▸ Problem to work on
Print each entry below precisely as it reads.

▸ Data records
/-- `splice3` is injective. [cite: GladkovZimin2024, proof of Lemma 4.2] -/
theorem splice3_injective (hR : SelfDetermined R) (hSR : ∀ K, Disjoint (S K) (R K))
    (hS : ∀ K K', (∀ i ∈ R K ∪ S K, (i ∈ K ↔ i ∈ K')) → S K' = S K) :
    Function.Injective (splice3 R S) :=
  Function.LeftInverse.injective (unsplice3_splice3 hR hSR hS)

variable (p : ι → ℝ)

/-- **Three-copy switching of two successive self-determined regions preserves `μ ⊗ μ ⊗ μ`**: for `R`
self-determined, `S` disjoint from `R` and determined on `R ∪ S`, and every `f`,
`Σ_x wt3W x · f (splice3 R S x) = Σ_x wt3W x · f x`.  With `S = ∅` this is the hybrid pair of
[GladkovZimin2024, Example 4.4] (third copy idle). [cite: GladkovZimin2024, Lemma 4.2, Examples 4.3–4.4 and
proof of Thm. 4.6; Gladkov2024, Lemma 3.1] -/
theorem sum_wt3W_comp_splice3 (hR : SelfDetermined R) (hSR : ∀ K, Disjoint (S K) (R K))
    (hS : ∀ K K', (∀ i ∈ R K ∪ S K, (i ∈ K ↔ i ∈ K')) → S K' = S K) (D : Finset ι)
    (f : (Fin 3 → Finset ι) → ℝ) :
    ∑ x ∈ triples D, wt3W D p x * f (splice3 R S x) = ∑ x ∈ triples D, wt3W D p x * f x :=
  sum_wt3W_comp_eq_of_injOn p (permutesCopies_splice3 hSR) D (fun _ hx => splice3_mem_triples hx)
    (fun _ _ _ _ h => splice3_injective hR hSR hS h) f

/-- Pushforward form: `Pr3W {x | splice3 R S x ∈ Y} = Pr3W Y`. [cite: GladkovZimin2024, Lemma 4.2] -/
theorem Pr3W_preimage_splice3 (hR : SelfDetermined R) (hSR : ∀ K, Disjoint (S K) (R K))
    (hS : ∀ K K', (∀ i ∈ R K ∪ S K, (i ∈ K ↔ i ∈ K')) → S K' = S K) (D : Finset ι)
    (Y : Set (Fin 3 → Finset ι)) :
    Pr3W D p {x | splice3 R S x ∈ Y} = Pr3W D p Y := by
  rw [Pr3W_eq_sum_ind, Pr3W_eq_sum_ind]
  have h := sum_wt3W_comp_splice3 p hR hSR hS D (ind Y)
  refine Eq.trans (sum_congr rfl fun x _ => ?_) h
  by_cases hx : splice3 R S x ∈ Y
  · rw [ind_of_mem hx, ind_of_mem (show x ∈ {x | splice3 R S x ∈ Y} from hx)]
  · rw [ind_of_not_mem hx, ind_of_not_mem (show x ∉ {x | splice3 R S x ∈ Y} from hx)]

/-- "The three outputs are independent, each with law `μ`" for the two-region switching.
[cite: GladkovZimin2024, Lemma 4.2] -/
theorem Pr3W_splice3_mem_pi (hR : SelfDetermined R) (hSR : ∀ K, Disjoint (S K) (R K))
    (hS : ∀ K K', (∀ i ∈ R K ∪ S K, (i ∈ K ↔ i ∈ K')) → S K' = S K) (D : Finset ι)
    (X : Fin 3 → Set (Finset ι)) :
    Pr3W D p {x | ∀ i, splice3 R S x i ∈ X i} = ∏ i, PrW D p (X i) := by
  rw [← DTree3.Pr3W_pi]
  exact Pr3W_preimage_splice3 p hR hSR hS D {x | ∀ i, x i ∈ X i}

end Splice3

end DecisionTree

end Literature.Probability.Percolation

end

▸ Output of the task
/-- `splice3` is injective. [cite: GladkovZimin2024, proof of Lemma 4.2] -/
theorem splice3_injective (hR : SelfDetermined R) (hSR : ∀ K, Disjoint (S K) (R K))
    (hS : ∀ K K', (∀ i ∈ R K ∪ S K, (i ∈ K ↔ i ∈ K')) → S K' = S K) :
    Function.Injective (splice3 R S) :=
  Function.LeftInverse.injective (unsplice3_splice3 hR hSR hS)

variable (p : ι → ℝ)

/-- **Three-copy switching of two successive self-determined regions preserves `μ ⊗ μ ⊗ μ`**: for `R`
self-determined, `S` disjoint from `R` and determined on `R ∪ S`, and every `f`,
`Σ_x wt3W x · f (splice3 R S x) = Σ_x wt3W x · f x`.  With `S = ∅` this is the hybrid pair of
[GladkovZimin2024, Example 4.4] (third copy idle). [cite: GladkovZimin2024, Lemma 4.2, Examples 4.3–4.4 and
proof of Thm. 4.6; Gladkov2024, Lemma 3.1] -/
theorem sum_wt3W_comp_splice3 (hR : SelfDetermined R) (hSR : ∀ K, Disjoint (S K) (R K))
    (hS : ∀ K K', (∀ i ∈ R K ∪ S K, (i ∈ K ↔ i ∈ K')) → S K' = S K) (D : Finset ι)
    (f : (Fin 3 → Finset ι) → ℝ) :
    ∑ x ∈ triples D, wt3W D p x * f (splice3 R S x) = ∑ x ∈ triples D, wt3W D p x * f x :=
  sum_wt3W_comp_eq_of_injOn p (permutesCopies_splice3 hSR) D (fun _ hx => splice3_mem_triples hx)
    (fun _ _ _ _ h => splice3_injective hR hSR hS h) f

/-- Pushforward form: `Pr3W {x | splice3 R S x ∈ Y} = Pr3W Y`. [cite: GladkovZimin2024, Lemma 4.2] -/
theorem Pr3W_preimage_splice3 (hR : SelfDetermined R) (hSR : ∀ K, Disjoint (S K) (R K))
    (hS : ∀ K K', (∀ i ∈ R K ∪ S K, (i ∈ K ↔ i ∈ K')) → S K' = S K) (D : Finset ι)
    (Y : Set (Fin 3 → Finset ι)) :
    Pr3W D p {x | splice3 R S x ∈ Y} = Pr3W D p Y := by
  rw [Pr3W_eq_sum_ind, Pr3W_eq_sum_ind]
  have h := sum_wt3W_comp_splice3 p hR hSR hS D (ind Y)
  refine Eq.trans (sum_congr rfl fun x _ => ?_) h
  by_cases hx : splice3 R S x ∈ Y
  · rw [ind_of_mem hx, ind_of_mem (show x ∈ {x | splice3 R S x ∈ Y} from hx)]
  · rw [ind_of_not_mem hx, ind_of_not_mem (show x ∉ {x | splice3 R S x ∈ Y} from hx)]

/-- "The three outputs are independent, each with law `μ`" for the two-region switching.
[cite: GladkovZimin2024, Lemma 4.2] -/
theorem Pr3W_splice3_mem_pi (hR : SelfDetermined R) (hSR : ∀ K, Disjoint (S K) (R K))
    (hS : ∀ K K', (∀ i ∈ R K ∪ S K, (i ∈ K ↔ i ∈ K')) → S K' = S K) (D : Finset ι)
    (X : Fin 3 → Set (Finset ι)) :
    Pr3W D p {x | ∀ i, splice3 R S x i ∈ X i} = ∏ i, PrW D p (X i) := by
  rw [← DTree3.Pr3W_pi]
  exact Pr3W_preimage_splice3 p hR hSR hS D {x | ∀ i, x i ∈ X i}

end Splice3

end DecisionTree

end Literature.Probability.Percolation

end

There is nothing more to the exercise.